Hij gevoelde zich dan ook stouter en magtiger dan ooit, nu hij meende een onwankelbaren grondslag voor de toekomst van zijn huis gelegd te hebben door de verwezenlijking van een ontwerp, sedert jaren gekoesterd en met de ongehoordste volharding volbragt. Voor het heden door Rome gesteund, voor de toekomst door Rome gehandhaafd, kende hij geene vrees, en greep hij met vaster klem naar de alleenheerschappij, naar het oppergezag over de republiek, die hij steeds meer verlamde en verdoofde, daar al hare krachten werden onderdrukt door het eigenbatig drijven van een man, die zich zelven de verpersoonlijking der republiek scheen te achten, als hij zich stelde in de plaats van haren wil, hare ziel en hare kracht.

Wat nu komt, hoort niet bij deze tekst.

/-- **One forced step from a shade-0 stage**: the total exceptional multiplicity DROPS and the corner monomial
`u^{r'}` survives chart transform, translation and cleaning, so the shade stays `0`. [folklore]
(Benito–Villamayor 2013 Prop. 7.18, Thm. 7.19; Hauser 2010 §F.) -/
theorem strong_step {q : ℕ} (s : State (Fin 3) K) (j : Fin 3) (b : Fin 3 → K) (hbj : b j = 0)
    (heq : IsEquimultiplePoint q j b s) {o : ℕ} (ho : ordZero s.F = o) (hqo : q ≤ o)
    (hr : ∀ d ∈ s.F.support, s.r ≤ d) (hpair : ∀ i k : Fin 3, i ≠ k → s.r i + s.r k < q) (h0 : o ≤ s.r.degree) :
    (step q j b s).r.degree < s.r.degree ∧ ordZero (step q j b s).F ≤ (((step q j b s).r.degree : ℕ) : ℕ∞) := by
  classical
  obtain ⟨hcr, hodeg⟩ := coeff_ne_zero_of_shade_zero ho hr h0
  have aux3 : ∀ i : Fin 3, ∃ k : Fin 3, k ≠ i := by decide
  have hrlt : ∀ i, s.r i < q := fun i => by
    obtain ⟨k, hk⟩ := aux3 i
    have := hpair i k hk.symm
    omega
  have hsumr : s.r j + ∑ i ∈ univ.erase j, s.r i = o := by
    rw [hodeg, Finsupp.degree_eq_sum]
    exact Finset.add_sum_erase _ _ (Finset.mem_univ j)
  have herase := sum_erase_lt_of_pairwise (⇑s.r) hpair j
  have hr' : ∀ i, (step q j b s).r i = if b i = 0 then (if i = j then o - q else s.r i) else 0 := by
    intro i
    change newMult q j b s i = _
    rw [PointBlowup.newMult_eq q j b hbj s ho, Finsupp.filter_apply, Finsupp.update_apply]
  have hr'j : (step q j b s).r j = o - q := by rw [hr' j, if_pos hbj, if_pos rfl]
  have hr'i : ∀ i, i ≠ j → (step q j b s).r i ≤ s.r i := fun i hi => by
    rw [hr' i, if_neg hi]; split_ifs <;> omega
  have ha : (step q j b s).r.degree < s.r.degree := by
    rw [Finsupp.degree_eq_sum ((step q j b s).r), ← Finset.add_sum_erase _ _ (Finset.mem_univ j), hr'j, ← hodeg]
    have : ∑ i ∈ univ.erase j, (step q j b s).r i ≤ ∑ i ∈ univ.erase j, s.r i :=
      Finset.sum_le_sum fun i hi => hr'i i (Finset.ne_of_mem_erase hi)
    omega
  refine ⟨ha, ?_⟩
  have hcE : ∀ i, chartExponent q j s.r i = if i = j then o - q else s.r i := fun i => by
    rw [PointBlowup.chartExponent_apply, ← hodeg]
  have hother : ∀ d ∈ s.F.support, d ≠ s.r → ∀ D : Fin 3 →₀ ℕ, D j ≤ o - q →
      coeff D (translate b (monomial (chartExponent q j d) (coeff d s.F))) = 0 := by
    intro d hd hne D hDj
    have hlt : s.r < d := lt_of_le_of_ne (hr d hd) (Ne.symm hne)
    have hdeg := PointBlowup.degree_lt_degree_of_lt hlt
    refine WeightedBlowup.coeff_translate_monomial_eq_zero_of_apply_eq_zero b _ D _ hbj ?_
    rw [PointBlowup.chartExponent_apply, if_pos rfl]
    omega
  have hnotP : ¬ IsPthPowerExponent q (step q j b s).r := by
    intro hP
    rw [isPthPowerExponent_iff] at hP
    have hoq : o = q := by
      have h1 := hP j
      rw [hr'j] at h1
      have h2 : o - q < q := by have := hrlt j; omega
      have h3 := Nat.eq_zero_of_dvd_of_lt h1 h2
      omega
    have hzero : ∀ i, i ≠ j → b i = 0 → s.r i = 0 := fun i hi hbi => by
      have h1 := hP i
      rw [hr' i, if_pos hbi, if_neg hi] at h1
      exact Nat.eq_zero_of_dvd_of_lt h1 (hrlt i)
    have hex : ∃ i ∈ univ.erase j, s.r i ≠ 0 := by
      apply Finset.exists_ne_zero_of_sum_ne_zero
      have := hrlt j
      omega
    obtain ⟨i, hi, hri⟩ := hex
    have hij : i ≠ j := Finset.ne_of_mem_erase hi
    have hbi : b i ≠ 0 := fun h => hri (hzero i hij h)
    set D₀ : Fin 3 →₀ ℕ := Finsupp.single i (s.r i) with hD₀
    have hD₀ne : D₀ ≠ 0 := Finsupp.single_ne_zero.mpr hri
    have hD₀deg : D₀.degree < q := by rw [hD₀, Finsupp.degree_single]; exact hrlt i
    have hzeroq := heq D₀ hD₀ne hD₀deg
    revert hzeroq
    show coeff D₀ (pointTransform q j b s) = 0 → False
    rw [imp_false, ← Ne, PointBlowup.pointTransform_eq_sum, coeff_sum,
      Finset.sum_eq_single_of_mem s.r (MvPolynomial.mem_support_iff.mpr hcr) (fun d hd hne =>
        hother d hd hne D₀ (by rw [hD₀, Finsupp.single_apply, if_neg hij]; exact Nat.zero_le _)),
      WeightedBlowup.coeff_translate_monomial]
    refine mul_ne_zero hcr (Finset.prod_ne_zero_iff.mpr fun i' _ => ?_)
    rw [hcE i', hD₀, Finsupp.single_apply]
    by_cases h1 : i = i'
    · subst h1
      rw [if_pos rfl, if_neg hij, Nat.choose_self, Nat.sub_self, pow_zero, mul_one, Nat.cast_one]
      exact one_ne_zero
    · rw [if_neg h1, Nat.choose_zero_right, Nat.cast_one, one_mul, Nat.sub_zero]
      by_cases h2 : i' = j
      · rw [if_pos h2, hoq, Nat.sub_self, pow_zero]; exact one_ne_zero
      · rw [if_neg h2]
        by_cases h3 : s.r i' = 0
        · rw [h3, pow_zero]; exact one_ne_zero
        · exact pow_ne_zero _ fun h => h3 (hzero i' h2 h)
  have hcorner : coeff (step q j b s).r (step q j b s).F ≠ 0 := by
    change coeff (step q j b s).r (deletePthPowers q (pointTransform q j b s)) ≠ 0
    rw [coeff_deletePthPowers, if_neg hnotP, PointBlowup.pointTransform_eq_sum, coeff_sum,
      Finset.sum_eq_single_of_mem s.r (MvPolynomial.mem_support_iff.mpr hcr) (fun d hd hne =>
        hother d hd hne _ (by rw [hr'j])),
      WeightedBlowup.coeff_translate_monomial]
    refine mul_ne_zero hcr (Finset.prod_ne_zero_iff.mpr fun i' _ => ?_)
    rw [hcE i', hr' i']
    by_cases hb : b i' = 0
    · rw [if_pos hb, Nat.choose_self, Nat.sub_self, pow_zero, mul_one, Nat.cast_one]
      exact one_ne_zero
    · rw [if_neg hb, Nat.choose_zero_right, Nat.cast_one, one_mul, Nat.sub_zero]
      exact pow_ne_zero _ hb
  exact Literature.Barriers.ResolutionOfSingularities.ordZero_le_of_coeff_ne_zero _ _ hcorner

Medicis mogt stijgen, Florence zonk in gelijke mate neêr. - Florence, eenmaal het middenpunt van Italië, werd meer en meer vreemd en afgescheiden van de belangen der andere staten, die wantrouwend acht sloegen op het trotsche huis van Medicis. - Florence, dat zoo magtig, en een onafhankelijke republiek had kunnen zijn, nu bedwelmd door, zinsbegoocheling, neêrgekromd aan den voet eens vermetelen dwingelands, die een staat vertreedt om een huis te verhoogen, een volk opoffert voor een geslacht! Alle zedelijke kracht scheen verslapt, alle edel gevoel verstompt. Aan onreine lusten overgegeven en zich beroemende in het ongeloof, leefde men zorgeloos heen, niet vragende naar de toekomst. Laat ons eten en drinken en vrolijk zijn, want morgen sterven wij, was de leus zoowel van luidruchtige wol- en zijdewevers als van woekerende bankiers en kooplieden, van de levenslustige kunstenaars als van de geleerden, staatslieden en geestelijken. Het eene volksfeest verdrong het andere
| |
| |
en nam alle oogenblikken van verpoozing in, die tot nadenken zouden hebben kunnen leiden, als het werken om de vergankelijke spijs werd gestaakt. Alle geschriften waren besmet met zedelooze denkbeelden; ieder kunstenaar diende de op nieuw opgerigte afgoden der Ouden. Met verrukking wijdde de Platonische school, de bloem van Italië's geletterden, den 7den November, Plato een feest, geschaard om het met lauweren omkranste borstbeeld van den wijsgeer, door Roscio van Pistoja aan Lorenzo verschaft. De vorming der jeugd was zoo volslagen heidensch, dat men haar den geest des Evangelie's zelfs niet vermoeden liet. Men verhemelde de helden en wijzen der heidenen, als hadde het christendom er nimmer voortgebragt, die oneindig hooger stonden en door edeler beginselen gedreven werden. De prediking was in een zielloos woordengeprevel ontaard, dat het volk rustig en ongestoord op hunne doolpaden liet voortzwerven en, bij hooge galmen over de deugd, tot geene enkele goede daad kon sterken!
In dit Florence zag men Savonarola te gemoet!